● **ASSIGNED TASK**
Word for word, set down every line of the entries below from the line with "exact Finset.prod_congr rfl" to the line with "the all-variable family", including both, and no other line.
**** MATERIAL FOR THE TASK
import Mathlib
import Literature.AlgebraicGeometry.HyperbolicPolynomials.HyperbolicityCone
import Literature.AlgebraicGeometry.HyperbolicPolynomials.SmoothBoundary
import Summits.ValiantsHypothesis.ValiantsHypothesis.Theorems.PermanentalConesPermanentalConeHardSlackAsPermanent
import Summits.ValiantsHypothesis.ValiantsHypothesis.Theorems.PermanentalConesPermanentalConeHardPsdRankTools

/-!
# `PermanentalConeHard` (stmt-ValiantsHypothesis-8654), line `birth` — level `c = 0` of the core stub

Route `PermanentalCones` of `ValiantsHypothesis`, crux `PermanentalConeHard` (H+), core stub
`stub_permanentalGradientPsdRank`: a nonnegative permanental family
`Q_n = per[(Y_n)_{rows<r n}; x^{(n-r n)}]` with `Q_n(𝟙) > 0` whose gradient slack matrices
`S[i,k] = gradForm Q_n (z_k) (x_i) = ⟨∇Q_n(z_k), x_i⟩` (cone points `x_i, z_k ∈ Λ₊(Q_n, 𝟙)`) have
psd-rank exceeding every `m ≤ 2^((log₂ n + c)^c)`.  This file settles its LEVEL `c = 0`
(`stub_coreLevelZero`), where the bound is `2^((log₂ n + 0)^0) = 2`: some `n` must carry a gradient
slack matrix of psd-rank `≥ 3`.

Witness: `r := 0`, `Y := 0` (all rows variable), so `Q_n = per[x^{(n)}] = n! · x₁ ⋯ xₙ`
(`LevelZero.rowPermanent_eq`); `Q_n(𝟙) = n! > 0`; every entrywise nonnegative point lies in
`Λ₊(Q_n, 𝟙)` (`LevelZero.mem_hyperbolicityCone_C_mul_prod_X`).  At `n = 3` take the standard basis
vectors `x_a = e_a` and the points `z_b = 𝟙 - e_b`: the slack matrix is
`⟨∇Q_3(𝟙 - e_b), e_a⟩ = 6 · ∏_{i ≠ a} (𝟙 - e_b)_i = 6 · [a = b]`
(`LevelZero.gradForm_C_mul_prod_X_single_indicator`), a `3 × 3` diagonal matrix with nonzero
diagonal, hence of psd-rank `≥ 3 > m` by the triangular (fooling-set) bound
`stub_psdRankTriangularBound` of the psd-rank toolkit.

References: Fawzi–Gouveia–Parrilo–Robinson–Thomas, *Positive semidefinite rank*, Math. Program.
153 (2015) §2; everything here is elementary and proved in full.
-/

set_option linter.dupNamespace false

noncomputable section

namespace Summit.ValiantsHypothesis.ValiantsHypothesis.Theorems.PermanentalConesPermanentalConeHard

open MvPolynomial Finset
open scoped BigOperators
open Literature.AlgebraicGeometry.HyperbolicPolynomials

namespace LevelZero

/-- **The level-zero family.** With no constant rows, the permanental polynomial is
`per[x^{(n)}] = n! · x₁ ⋯ xₙ`. [folklore] -/
theorem rowPermanent_eq (n : ℕ) (Y : Matrix (Fin n) (Fin n) ℝ) :
    (Matrix.of fun i j : Fin n =>
        if (i : ℕ) < 0 then C (Y i j) else (X j : MvPolynomial (Fin n) ℝ)).permanent =
      C ((Nat.factorial n : ℕ) : ℝ) * ∏ i : Fin n, X i := by
  have hmat : (Matrix.of fun i j : Fin n =>
      if (i : ℕ) < 0 then C (Y i j) else (X j : MvPolynomial (Fin n) ℝ)) =
      Matrix.of fun _ j : Fin n => (X j : MvPolynomial (Fin n) ℝ) := by
    ext i j
    rw [Matrix.of_apply, Matrix.of_apply, if_neg (Nat.not_lt_zero _)]
  rw [hmat]
  unfold Matrix.permanent
  simp only [Matrix.of_apply]
  rw [Finset.sum_const, Finset.card_univ, Fintype.card_perm, Fintype.card_fin, nsmul_eq_mul,
    map_natCast]

/-- Evaluation of `c · x₁ ⋯ xₙ`. [folklore] -/
theorem eval_C_mul_prod_X {n : ℕ} (c : ℝ) (z : Fin n → ℝ) :
    MvPolynomial.eval z (C c * ∏ i : Fin n, (X i : MvPolynomial (Fin n) ℝ)) = c * ∏ i, z i := by
  simp only [map_mul, eval_C, map_prod, eval_X]

/-- `∂_a (x₁ ⋯ xₙ)` evaluated at `z` is `∏_{i ≠ a} z_i`. [folklore] -/
theorem eval_pderiv_prod_X {n : ℕ} (a : Fin n) (z : Fin n → ℝ) :
    MvPolynomial.eval z (pderiv a (∏ i : Fin n, (X i : MvPolynomial (Fin n) ℝ))) =
      ∏ i ∈ Finset.univ.erase a, z i := by
  have hsplit : (∏ i : Fin n, (X i : MvPolynomial (Fin n) ℝ)) =
      X a * ∏ i ∈ Finset.univ.erase a, (X i : MvPolynomial (Fin n) ℝ) :=
    (Finset.mul_prod_erase _ _ (Finset.mem_univ a)).symm
  have h0 : pderiv a (∏ i ∈ Finset.univ.erase a, (X i : MvPolynomial (Fin n) ℝ)) = 0 := by
    refine Finset.prod_induction _ (fun f => pderiv a f = 0) (fun f g hf hg => ?_) pderiv_one
      (fun i hi => pderiv_X_of_ne (Finset.ne_of_mem_erase hi))
    rw [pderiv_mul, hf, hg, zero_mul, mul_zero, add_zero]
  rw [hsplit, pderiv_mul, pderiv_X_self, one_mul, h0, mul_zero, add_zero, map_prod]
  exact Finset.prod_congr rfl fun i _ => eval_X _

/-- **Gradient slack entries of `c · x₁ ⋯ xₙ` against a basis vector**:
`⟨∇(c · x₁ ⋯ xₙ)(z), e_a⟩ = c · ∏_{i ≠ a} z_i`. [folklore] -/
theorem gradForm_C_mul_prod_X_single {n : ℕ} (c : ℝ) (z : Fin n → ℝ) (a : Fin n) :
    gradForm (C c * ∏ i : Fin n, (X i : MvPolynomial (Fin n) ℝ)) z (Pi.single a 1) =
      c * ∏ i ∈ Finset.univ.erase a, z i := by
  have hL : gradForm (C c * ∏ i : Fin n, (X i : MvPolynomial (Fin n) ℝ)) z (Pi.single a 1) =
      ∑ j, (Pi.single a (1 : ℝ) : Fin n → ℝ) j *
        MvPolynomial.eval z (pderiv j (C c * ∏ i : Fin n, (X i : MvPolynomial (Fin n) ℝ))) :=
    rfl
  rw [hL, Fintype.sum_eq_single a]
  · rw [Pi.single_eq_same, one_mul, pderiv_C_mul, map_mul, eval_C, eval_pderiv_prod_X]
  · intro j hj
    rw [Pi.single_eq_of_ne hj, zero_mul]

/-- **The level-zero slack matrix is diagonal**: against the basis vectors `e_a` and the points
`𝟙 - e_b`, `⟨∇(c · x₁ ⋯ xₙ)(𝟙 - e_b), e_a⟩ = c · [a = b]`. [folklore] -/
theorem gradForm_C_mul_prod_X_single_indicator {n : ℕ} (c : ℝ) (a b : Fin n) :
    gradForm (C c * ∏ i : Fin n, (X i : MvPolynomial (Fin n) ℝ))
        (fun j => if j = b then 0 else 1) (Pi.single a 1) =
      if a = b then c else 0 := by
  rw [gradForm_C_mul_prod_X_single]
  split_ifs with hab
  · rw [Finset.prod_eq_one fun i hi => ?_, mul_one]
    exact if_neg fun hib => Finset.ne_of_mem_erase hi (hib.trans hab.symm)
  · rw [Finset.prod_eq_zero (i := b)
      (Finset.mem_erase.mpr ⟨fun h => hab h.symm, Finset.mem_univ b⟩), mul_zero]
    exact if_pos rfl

/-- **The nonnegative orthant lies in the cone of `c · x₁ ⋯ xₙ`** (`c > 0`): for `x ≥ 0`,
`c · ∏ (x_i + τ) > 0` for every `τ > 0`. [folklore] -/
theorem mem_hyperbolicityCone_C_mul_prod_X {n : ℕ} {c : ℝ} (hc : 0 < c) {x : Fin n → ℝ}
    (hx : ∀ j, 0 ≤ x j) :
    x ∈ hyperbolicityCone (C c * ∏ i : Fin n, (X i : MvPolynomial (Fin n) ℝ))
      (fun _ => (1 : ℝ)) := by
  rw [mem_hyperbolicityCone_iff]
  intro τ hτ
  rw [eval_C_mul_prod_X]
  refine (mul_pos hc (Finset.prod_pos fun i _ => ?_)).ne'
  rw [Pi.add_apply, Pi.smul_apply, smul_eq_mul, mul_one]
  linarith [hx i]

end LevelZero

/-- Registered form (`stub_coreLevelZero`, level `c = 0` of the core stub
`stub_permanentalGradientPsdRank`): the all-variable family `Q_n = per[x^{(n)}] = n! · x₁ ⋯ xₙ`
(`r = 0`, `Y = 0 ≥ 0`) has `Q_n(𝟙) = n! > 0`, and at `n = 3` the gradient slack matrix on the cone
points `e_a`, `𝟙 - e_b` is `6 · I₃`, which admits no psd factorisation of size
`m ≤ 2 = 2^((log₂ 3 + 0)^0)` (triangular bound). [folklore] -/
theorem stub_coreLevelZero : ∃ (r : ℕ → ℕ) (Y : ∀ n : ℕ, Matrix (Fin n) (Fin n) ℝ), (∀ n i j, 0 ≤ Y n i j) ∧ ∀ P : ∀ n : ℕ, MvPolynomial (Fin n) ℝ, (∀ n, P n = (Matrix.of fun i j : Fin n => if (i : ℕ) < r n then MvPolynomial.C (Y n i j) else MvPolynomial.X j).permanent) → (∀ n : ℕ, 0 < MvPolynomial.eval (fun _ => (1 : ℝ)) (P n)) ∧ ∃ n : ℕ, ∀ m ≤ 2 ^ ((Nat.log 2 n + 0) ^ 0), ∃ (ι κ : Type) (xs : ι → Fin n → ℝ) (zs : κ → Fin n → ℝ), (∀ i, xs i ∈ hyperbolicityCone (P n) (fun _ => (1 : ℝ))) ∧ (∀ k, zs k ∈ hyperbolicityCone (P n) (fun _ => (1 : ℝ))) ∧ ¬ ∃ (U : ι → Matrix (Fin m) (Fin m) ℝ) (V : κ → Matrix (Fin m) (Fin m) ℝ), (∀ i, (U i).PosSemidef) ∧ (∀ k, (V k).PosSemidef) ∧ ∀ i k, gradForm (P n) (zs k) (xs i) = Matrix.trace (U i * V k) := by
  refine ⟨fun _ => 0, fun _ => 0, fun n i j => le_rfl, fun P hP => ?_⟩
  -- the family is `P n = n! · x₁ ⋯ xₙ`
  have hPn : ∀ n, P n =
      C ((Nat.factorial n : ℕ) : ℝ) * ∏ i : Fin n, (X i : MvPolynomial (Fin n) ℝ) := fun n => by
    rw [hP n]
    exact LevelZero.rowPermanent_eq n 0
  have hfac : ∀ n, (0 : ℝ) < ((Nat.factorial n : ℕ) : ℝ) := fun n =>
    Nat.cast_pos.mpr (Nat.factorial_pos n)
  refine ⟨fun n => ?_, 3, fun m hm => ?_⟩
  · -- `Q_n(𝟙) = n! > 0`
    rw [hPn n, LevelZero.eval_C_mul_prod_X, Finset.prod_const_one, mul_one]
    exact hfac n
  · -- level `c = 0`: `m ≤ 2 ^ ((log₂ 3 + 0) ^ 0) = 2 < 3`
    have hm2 : m ≤ 2 := by simpa using hm
    -- the cone points: basis vectors `e_a` and the points `𝟙 - e_b`, all entrywise `≥ 0`
    have hxs : ∀ a j : Fin 3, (0 : ℝ) ≤ (Pi.single a (1 : ℝ) : Fin 3 → ℝ) j := fun a j => by
      rcases eq_or_ne j a with rfl | h
      · rw [Pi.single_eq_same]
        exact zero_le_one
      · rw [Pi.single_eq_of_ne h]
    have hzs : ∀ b j : Fin 3, (0 : ℝ) ≤ (if j = b then (0 : ℝ) else 1) := fun b j => by
      split_ifs
      · exact le_rfl
      · exact zero_le_one
    -- the slack matrix is `3! · I₃`
    have hM : ∀ a b : Fin 3,
        gradForm (P 3) (fun j => if j = b then 0 else 1) (Pi.single a 1) =
          if a = b then ((Nat.factorial 3 : ℕ) : ℝ) else 0 := fun a b => by
      rw [hPn 3]
      exact LevelZero.gradForm_C_mul_prod_X_single_indicator _ a b
    refine ⟨Fin 3, Fin 3, fun a => Pi.single a 1, fun b j => if j = b then 0 else 1,
      fun a => ?_, fun b => ?_, ?_⟩
    · show (Pi.single a (1 : ℝ) : Fin 3 → ℝ) ∈ hyperbolicityCone (P 3) (fun _ => (1 : ℝ))
      rw [hPn 3]
      exact LevelZero.mem_hyperbolicityCone_C_mul_prod_X (hfac 3) (hxs a)
    · show (fun j => if j = b then (0 : ℝ) else 1) ∈ hyperbolicityCone (P 3) (fun _ => (1 : ℝ))
      rw [hPn 3]
      exact LevelZero.mem_hyperbolicityCone_C_mul_prod_X (hfac 3) (hzs b)
    · -- triangular (here: diagonal) pattern of size `3 > m`
      refine stub_psdRankTriangularBound (Fin 3) (Fin 3) m 3
        (fun a b => gradForm (P 3) (fun j => if j = b then 0 else 1) (Pi.single a 1)) id id
        (fun a => ?_) (fun a b hab => ?_) (by omega)
      · show gradForm (P 3) (fun j => if j = a then 0 else 1) (Pi.single a 1) ≠ 0
        rw [hM, if_pos rfl]
        exact (hfac 3).ne'
      · show gradForm (P 3) (fun j => if j = b then 0 else 1) (Pi.single a 1) = 0
        rw [hM, if_neg (ne_of_lt hab)]

end Summit.ValiantsHypothesis.ValiantsHypothesis.Theorems.PermanentalConesPermanentalConeHard

end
********
● **ANSWER SECTION**
  exact Finset.prod_congr rfl fun i _ => eval_X _

/-- **Gradient slack entries of `c · x₁ ⋯ xₙ` against a basis vector**:
`⟨∇(c · x₁ ⋯ xₙ)(z), e_a⟩ = c · ∏_{i ≠ a} z_i`. [folklore] -/
theorem gradForm_C_mul_prod_X_single {n : ℕ} (c : ℝ) (z : Fin n → ℝ) (a : Fin n) :
    gradForm (C c * ∏ i : Fin n, (X i : MvPolynomial (Fin n) ℝ)) z (Pi.single a 1) =
      c * ∏ i ∈ Finset.univ.erase a, z i := by
  have hL : gradForm (C c * ∏ i : Fin n, (X i : MvPolynomial (Fin n) ℝ)) z (Pi.single a 1) =
      ∑ j, (Pi.single a (1 : ℝ) : Fin n → ℝ) j *
        MvPolynomial.eval z (pderiv j (C c * ∏ i : Fin n, (X i : MvPolynomial (Fin n) ℝ))) :=
    rfl
  rw [hL, Fintype.sum_eq_single a]
  · rw [Pi.single_eq_same, one_mul, pderiv_C_mul, map_mul, eval_C, eval_pderiv_prod_X]
  · intro j hj
    rw [Pi.single_eq_of_ne hj, zero_mul]

/-- **The level-zero slack matrix is diagonal**: against the basis vectors `e_a` and the points
`𝟙 - e_b`, `⟨∇(c · x₁ ⋯ xₙ)(𝟙 - e_b), e_a⟩ = c · [a = b]`. [folklore] -/
theorem gradForm_C_mul_prod_X_single_indicator {n : ℕ} (c : ℝ) (a b : Fin n) :
    gradForm (C c * ∏ i : Fin n, (X i : MvPolynomial (Fin n) ℝ))
        (fun j => if j = b then 0 else 1) (Pi.single a 1) =
      if a = b then c else 0 := by
  rw [gradForm_C_mul_prod_X_single]
  split_ifs with hab
  · rw [Finset.prod_eq_one fun i hi => ?_, mul_one]
    exact if_neg fun hib => Finset.ne_of_mem_erase hi (hib.trans hab.symm)
  · rw [Finset.prod_eq_zero (i := b)
      (Finset.mem_erase.mpr ⟨fun h => hab h.symm, Finset.mem_univ b⟩), mul_zero]
    exact if_pos rfl

/-- **The nonnegative orthant lies in the cone of `c · x₁ ⋯ xₙ`** (`c > 0`): for `x ≥ 0`,
`c · ∏ (x_i + τ) > 0` for every `τ > 0`. [folklore] -/
theorem mem_hyperbolicityCone_C_mul_prod_X {n : ℕ} {c : ℝ} (hc : 0 < c) {x : Fin n → ℝ}
    (hx : ∀ j, 0 ≤ x j) :
    x ∈ hyperbolicityCone (C c * ∏ i : Fin n, (X i : MvPolynomial (Fin n) ℝ))
      (fun _ => (1 : ℝ)) := by
  rw [mem_hyperbolicityCone_iff]
  intro τ hτ
  rw [eval_C_mul_prod_X]
  refine (mul_pos hc (Finset.prod_pos fun i _ => ?_)).ne'
  rw [Pi.add_apply, Pi.smul_apply, smul_eq_mul, mul_one]
  linarith [hx i]

end LevelZero

/-- Registered form (`stub_coreLevelZero`, level `c = 0` of the core stub
`stub_permanentalGradientPsdRank`): the all-variable family `Q_n = per[x^{(n)}] = n! · x₁ ⋯ xₙ`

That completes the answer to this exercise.